**EXERCISE DIRECTIONS**
Whenever the string "lemmas" turns up in a line below, that line should be copied.

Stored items
..........

import Mathlib.Geometry.Manifold.Instances.Sphere
import Mathlib.Geometry.Manifold.Instances.Real
import Mathlib.Geometry.Manifold.IsManifold.InteriorBoundary
import Literature.Topology.FourManifolds.Gluing
import Literature.Topology.FourManifolds.Cobordism
import HarnessLib

-- provenance: harness21/H21/H21/Prelude/FourManL/ClosedBall.lean @ 08a4208 (interim HEAD d8f2665); M5 mechanical rewrite
/-!
# The closed ball `𝔻ⁿ⁺¹` as a manifold with boundary (trunk T-4MAN, prelude `FourManL`)

Notions `gluing_along_boundary` / `manifold_boundary_as_manifold` of the G24 outline
(`H21/Outlines/FourManL.md`, §C2): the *model example* of a compact smooth manifold with
boundary, the closed unit ball `𝔻ⁿ⁺¹ = Metric.closedBall (0 : ℝⁿ⁺¹) 1`, deferred by G18
(`Outlines/FourManM.md`, §4.7), together with its boundary datum `∂𝔻ⁿ⁺¹ = 𝕊ⁿ`
(`Literature.Topology.FourManifolds.BoundaryData` of `Literature.Prelude.FourManM.Cobordism`), the statement that `𝕊ⁿ⁺¹` is its
double (`Literature.Topology.FourManifolds.IsDouble` of `Literature.Prelude.FourManL.Gluing`) and an explicit radial collar
(`Literature.Topology.FourManifolds.BoundaryData.Collar`).

## Informal content

The closed ball `𝔻ⁿ⁺¹ ⊆ ℝⁿ⁺¹` is a compact smooth `(n+1)`-manifold with boundary
`∂𝔻ⁿ⁺¹ = 𝕊ⁿ` and interior the open ball (Lee, *Introduction to Smooth Manifolds* (2013), Ch. 1,
"Manifolds with boundary" and Problem 1-11; also Prop. 5.47: regular sublevel sets such as
`{x | ‖x‖² ≤ 1}` are regular domains; Hirsch, *Differential Topology* (1976), §1.4). An atlas
valued in the half-space `ℍⁿ⁺¹ = {y ∈ ℝⁿ⁺¹ | 0 ≤ y 0}` (Mathlib's `EuclideanHalfSpace (n + 1)`,
model with corners `𝓡∂ (n + 1)`):
* the *interior chart* `x ↦ x + 2 e₀` on the open ball `{‖x‖ < 1}` (a translate of the open
  ball inside the open half-space);
* for each `p ∈ 𝕊ⁿ` the *boundary chart* ("polar coordinates")
  `x ↦ (1 - ‖x‖, σ_p (x / ‖x‖))` on `{x ≠ 0, x / ‖x‖ ≠ -p}`, where `σ_p` is the stereographic
  chart of `𝕊ⁿ` from the pole `-p` (Mathlib's `stereographic' n (-p) = chartAt (𝔼 n) p`); its
  first coordinate vanishes exactly on `𝕊ⁿ`.
The sphere `𝕊ⁿ⁺¹` is the double `𝔻ⁿ⁺¹ ∪_{id} 𝔻ⁿ⁺¹` (two hemispheres; Hirsch (1976), §8.2;
Bröcker–Jänich (1982), §13), and `(x, t) ↦ (1 - t/2) x` is a collar of `∂𝔻ⁿ⁺¹` (Hirsch (1976),
§4.6) for `n ≥ 1` (for `𝔻¹` see "Design choices": with Mathlib's immersions the corner points
of `𝕊⁰ × [0, 1]` obstruct, and the collar statements are made for `𝔻ⁿ⁺²`).

## Mathlib

Mathlib has `Metric.closedBall`, its compactness as a subtype (`ProperSpace` instance
`CompactSpace ↥(closedBall x r)`, `Topology/MetricSpace/ProperSpace.lean`), the half-space model
`EuclideanHalfSpace`, `𝓡∂ n`, the one-dimensional analogue `instIccChartedSpace` /
`instIsManifoldIcc` and `boundary_Icc` (`Geometry/Manifold/Instances/Real.lean`), the sets
`ModelWithCorners.boundary/interior` (`IsManifold/InteriorBoundary.lean`), and the analytic
manifold `𝕊ⁿ` with charts `stereographic'` (`Instances/Sphere.lean`; we reuse them inside the
boundary charts, under the local `Fact (finrank ℝ ℝⁿ⁺¹ = n + 1)` instance Mathlib itself uses
inline). Mathlib has no charted-space structure on a closed ball of dimension `> 1`
(`rg closedBall Mathlib/Geometry/Manifold` finds only bump-function lemmas): the charts, the
`ChartedSpace` instance and everything below are new.

## Design choices

* Charts are honest `OpenPartialHomeomorph`s with all fields proved (sources, targets,
  inverses, continuity). Total inverse maps use the radial retraction `closedBallRetraction`
  (`y ↦ y / max ‖y‖ 1`) and the clamp `min (z 0) 1`; the radial projection `radialProjection`
  has junk value `p` at the origin (never used there).
* `instChartedSpaceClosedBall`: atlas `{interior chart} ∪ {boundary chart at p | p ∈ 𝕊ⁿ}`,
  `chartAt x` = interior chart if `‖x‖ < 1`, boundary chart at `x` itself if `‖x‖ = 1`.
* `instIsManifoldClosedBall : IsManifold (𝓡∂ (n + 1)) ∞ 𝔻ⁿ⁺¹` is proved for real (no
  fallback needed): via `isManifold_of_contDiffOn`, the four kinds of transition maps are
  identified on the relevant half-space regions with explicit maps `ℝⁿ⁺¹ → ℝⁿ⁺¹` built from
  translations, `x ↦ ‖x‖` off `0` (`ContDiffAt.norm`), and Mathlib's analytic `stereoToFun` /
  `stereoInvFunAux` (`contDiffOn_closedBall_transition_*`, reduction lemma
  `contDiffOn_transition_of`).
* `boundary_closedBall : ∂𝔻ⁿ⁺¹ = {‖x‖ = 1}` and `interior_closedBall` are proved for real from
  the explicit charts, as is `range_inclusion_eq_boundary`; `isSmoothEmbedding_sphereInclusion'`
  (immersion property of `𝕊ⁿ ↪ 𝔻ⁿ⁺¹`), `isDouble_sphere` and
  `isSmoothEmbedding_closedBallCollarMap` are named facts (`def … : Prop`); the first is
  discharged at the end of the file (`isSmoothEmbedding_sphereInclusion'_holds`, real proof: in
  the charts `stereographic' n (-x)` / `closedBallBoundaryChart x` the inclusion reads
  `w ↦ (0, w)`; registered as the instance `fact_isSmoothEmbedding_sphereInclusion'`), the other
  two are unproved here.
  `closedBallBoundaryData` and `closedBallCollar` are real definitions whose proof fields take
  those facts as hypotheses: the instance argument `[Fact (isSmoothEmbedding_sphereInclusion' n)]`
  for the boundary datum, an explicit `(h : isSmoothEmbedding_closedBallCollarMap n)` for the
  collar.
* **Collar only in ball dimension `≥ 2`.** The radial collar map `closedBallCollarMap n` and its
  elementary API are stated for all `n`, but `isSmoothEmbedding_closedBallCollarMap`,
  `closedBallCollar` and `nonempty_collar_closedBallBoundaryData` are stated for
  `closedBallBoundaryData (n + 1)` (ball `𝔻ⁿ⁺²`): for `𝔻¹` the source `𝕊⁰ × [0, 1]` has model
  `(𝓡 0).prod (𝓡∂ 1)` whose model boundary is the single point `0`, and Mathlib's (linear)
  immersion property `Manifold.ImmersionAtProp` at the corner `(x, ⊤)` would force the interior
  point `(1/2) • x ∈ 𝔻¹` to be a chart-boundary point — impossible by invariance of the boundary.
  The obstruction is recorded as the named fact (invariance of boundary is not in Mathlib)
  `isEmpty_collar_closedBallBoundaryData_zero`. **Cross-file note:** by the same argument the
  accepted general theorem `Literature.Topology.FourManifolds.BoundaryData.nonempty_collar` (`Literature.Prelude.FourManL.Gluing`) is
  false for `n = 0` with nonempty carrier (e.g. `b = closedBallBoundaryData 0`) and needs
  `n ≠ 0` (or a shift `n + 1`); flagged to the architect as a follow-up revision of `Gluing`.
* **Sphere instances.** Mathlib states the `ChartedSpace`/`IsManifold` instances of `𝕊ⁿ`
  (`Instances/Sphere.lean`) under `[Fact (finrank ℝ E = n + 1)]`, supplied inline there; this
  file registers `fact_finrank_euclideanSpace_succ` as a *local* instance. The instance-valued
  fields of `closedBallBoundaryData` are therefore filled with the sphere instances found under
  this local `Fact`; consumers without it get Mathlib's global instances
  (`EuclideanSpace.instChartedSpaceSphere`, `EuclideanSpace.instIsManifoldSphere`), which are
  definitionally equal (same reducible construction, proof-irrelevant `Fact` argument), so
  unification succeeds — if it is ever slow, add
  `attribute [local instance] Literature.fact_finrank_euclideanSpace_succ`.
* Implicitness: in `radialProjection p`, `closedBallBoundaryChart p` and the lemmas about
  `closedBallCollarMap n q` the dimension `n` is implicit (determined by `p`/`q`); it is
  explicit in `closedBallInteriorChart n`, `closedBallCollarMap n`, `closedBallBoundaryData n`.
* Names: the prime in `isSmoothEmbedding_sphereInclusion'` avoids G18's
  `Literature.Topology.FourManifolds.isSmoothEmbedding_sphereInclusion` (equatorial inclusions `𝕊ᵏ ↪ 𝕊ⁿ`, `Knots.lean`).

Manifold conventions and the local notations `𝔼 n`, `𝕊 n` are those of the accepted G18 files;
`𝔻 n` abbreviates `Metric.closedBall (0 : 𝔼 n) 1`.
-/

open scoped Manifold ContDiff Topology
open Set Function Metric WithLp

noncomputable section

namespace Literature.Topology.FourManifolds

/-- Local notation: `𝔼 n` is the model Euclidean space `EuclideanSpace ℝ (Fin n)`. -/
local notation "𝔼 " n:arg => EuclideanSpace ℝ (Fin n)

/-- Local notation: `𝕊 n` is the unit sphere in `EuclideanSpace ℝ (Fin (n + 1))` (a `Set`,
used as a type through the coercion). -/
local notation "𝕊 " n:arg => (Metric.sphere (0 : EuclideanSpace ℝ (Fin (n + 1))) 1)

/-- Local notation: `𝔻 n` is the closed unit ball in `EuclideanSpace ℝ (Fin n)` (a `Set`, used
as a type through the coercion). -/
local notation "𝔻 " n:arg => (Metric.closedBall (0 : EuclideanSpace ℝ (Fin n)) 1)

/-- `dim_ℝ ℝⁿ⁺¹ = n + 1` as a `Fact` (Mathlib `finrank_euclideanSpace_fin`), the typeclass
assumption under which Mathlib's stereographic charts `stereographic' n` of `𝕊ⁿ` are stated;
Mathlib registers it only inline (`Geometry/Manifold/Instances/Sphere.lean`), so we make it a
*local* instance in this file (all resulting instances agree with Mathlib's by proof
irrelevance). [folklore] -/
theorem fact_finrank_euclideanSpace_succ (n : ℕ) : Fact (Module.finrank ℝ (𝔼 (n + 1)) = n + 1) :=
  ⟨finrank_euclideanSpace_fin⟩

attribute [local instance] fact_finrank_euclideanSpace_succ

variable (n : ℕ)

/-! ### Auxiliary maps: radial retraction and radial projection -/

/-- The radial retraction of `ℝⁿ` onto the closed unit ball, `y ↦ y / max ‖y‖ 1`: the identity
on `𝔻ⁿ` and `y ↦ y / ‖y‖` outside. Used as the (total) inverse of the interior chart of the
closed ball. Standard (e.g. Hirsch, *Differential Topology* (1976), §1.4). [folklore] -/
def closedBallRetraction (y : 𝔼 n) : 𝔻 n :=
  ⟨(max ‖y‖ 1)⁻¹ • y, by
    have h : 0 < max ‖y‖ 1 := lt_max_of_lt_right one_pos
    rw [mem_closedBall_zero_iff, norm_smul, norm_inv, Real.norm_of_nonneg h.le,
      inv_mul_le_iff₀ h, mul_one]
    exact le_max_left _ _⟩

/-- The radial retraction is continuous. [folklore] -/
theorem continuous_closedBallRetraction : Continuous (closedBallRetraction n) := by
  refine Continuous.subtype_mk (?_ : Continuous fun y : 𝔼 n => (max ‖y‖ 1)⁻¹ • y) _
  exact ((continuous_norm.max continuous_const).inv₀ fun y =>
    (lt_max_of_lt_right one_pos).ne').smul continuous_id

/-- On the closed unit ball the radial retraction is the identity. [folklore] -/
theorem closedBallRetraction_of_norm_le {y : 𝔼 n} (hy : ‖y‖ ≤ 1) :
    (closedBallRetraction n y : 𝔼 n) = y := by
  simp [closedBallRetraction, max_eq_right hy]

/-- The radial projection `x ↦ x / ‖x‖` of `ℝⁿ⁺¹` onto the unit sphere `𝕊ⁿ`, with junk value `p`
at the origin (where it is used only off the origin); the dimension `n` is implicit (determined
by `p`). Standard (Hirsch, *Differential Topology* (1976), §1.4). Mathlib has no such named
function (`rg 'norm.*⁻¹ • ' Mathlib/Analysis/InnerProductSpace` yields only inline uses). [folklore] -/
def radialProjection {n : ℕ} (p : 𝕊 n) (x : 𝔼 (n + 1)) : 𝕊 n :=
  if hx : x = 0 then p else ⟨‖x‖⁻¹ • x, by simp [norm_smul, hx]⟩

variable {n}

/-- Off the origin the radial projection is `x ↦ ‖x‖⁻¹ • x`. [folklore] -/
theorem coe_radialProjection_of_ne_zero (p : 𝕊 n) {x : 𝔼 (n + 1)} (hx : x ≠ 0) :
    (radialProjection p x : 𝔼 (n + 1)) = ‖x‖⁻¹ • x := by
  simp [radialProjection, hx]

/-- A nonnegative multiple `t • s` of a unit vector has norm `t`. [folklore] -/
theorem norm_smul_coe_sphere {t : ℝ} (ht : 0 ≤ t) (s : 𝕊 n) : ‖t • (s : 𝔼 (n + 1))‖ = t := by
  rw [norm_smul, norm_eq_of_mem_sphere, mul_one, Real.norm_of_nonneg ht]

/-- The radial projection of a positive multiple `t • s` of a unit vector `s` is `s`. [folklore] -/
theorem radialProjection_smul (p : 𝕊 n) {t : ℝ} (ht : 0 < t) (s : 𝕊 n) :
    radialProjection p (t • (s : 𝔼 (n + 1))) = s := by
  have h : t • (s : 𝔼 (n + 1)) ≠ 0 := smul_ne_zero ht.ne' (ne_zero_of_mem_unit_sphere s)
  ext1
  rw [coe_radialProjection_of_ne_zero p h, norm_smul_coe_sphere ht.le, smul_smul,
    inv_mul_cancel₀ ht.ne', one_smul]

/-- `‖x‖ • (x / ‖x‖) = x` (also at the origin, thanks to the junk value). [folklore] -/
theorem norm_smul_coe_radialProjection (p : 𝕊 n) (x : 𝔼 (n + 1)) :
    ‖x‖ • (radialProjection p x : 𝔼 (n + 1)) = x := by
  by_cases hx : x = 0
  · simp [hx]
  · rw [coe_radialProjection_of_ne_zero p hx, smul_smul, mul_inv_cancel₀ (norm_ne_zero_iff.2 hx),
      one_smul]

/-- The radial projection is continuous off the origin. [folklore] -/
theorem continuousOn_radialProjection (p : 𝕊 n) :
    ContinuousOn (radialProjection p) {x | x ≠ 0} := by
  rw [Topology.IsInducing.subtypeVal.continuousOn_iff]
  refine ContinuousOn.congr (f := fun x : 𝔼 (n + 1) => ‖x‖⁻¹ • x) ?_ fun x hx => ?_
  · exact ((continuous_norm.continuousOn).inv₀ fun x hx => norm_ne_zero_iff.2 hx).smul
      continuousOn_id
  · exact coe_radialProjection_of_ne_zero p hx

/-- Every coordinate of a point of the closed unit ball is at least `-1`. [folklore] -/
theorem neg_one_le_coe_closedBall_apply {n : ℕ} (x : 𝔻 (n + 1)) (i : Fin (n + 1)) :
    -1 ≤ (x : 𝔼 (n + 1)) i :=
  (abs_le.1 (((x : 𝔼 (n + 1)).norm_apply_le i).trans (mem_closedBall_zero_iff.1 x.2))).1

variable (n)

/-! ### The two kinds of charts -/

/-- The base vector `e₀ = (1, 0, …, 0)` of `ℝⁿ⁺¹`, normal to the boundary hyperplane of the
half-space `EuclideanHalfSpace (n + 1) = {x | 0 ≤ x 0}`. (Not to be confused with G18's
`Literature.framingBaseVector = (1/2) • e₀` of `Literature.Prelude.FourManM.Framing`, the base point of the
standard tubular neighbourhoods of knots.) [folklore] -/
abbrev closedBallBaseVector : 𝔼 (n + 1) := EuclideanSpace.single 0 1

..........

**EXERCISE RESPONSE**
(`rg closedBall Mathlib/Geometry/Manifold` finds only bump-function lemmas): the charts, the
* Implicitness: in `radialProjection p`, `closedBallBoundaryChart p` and the lemmas about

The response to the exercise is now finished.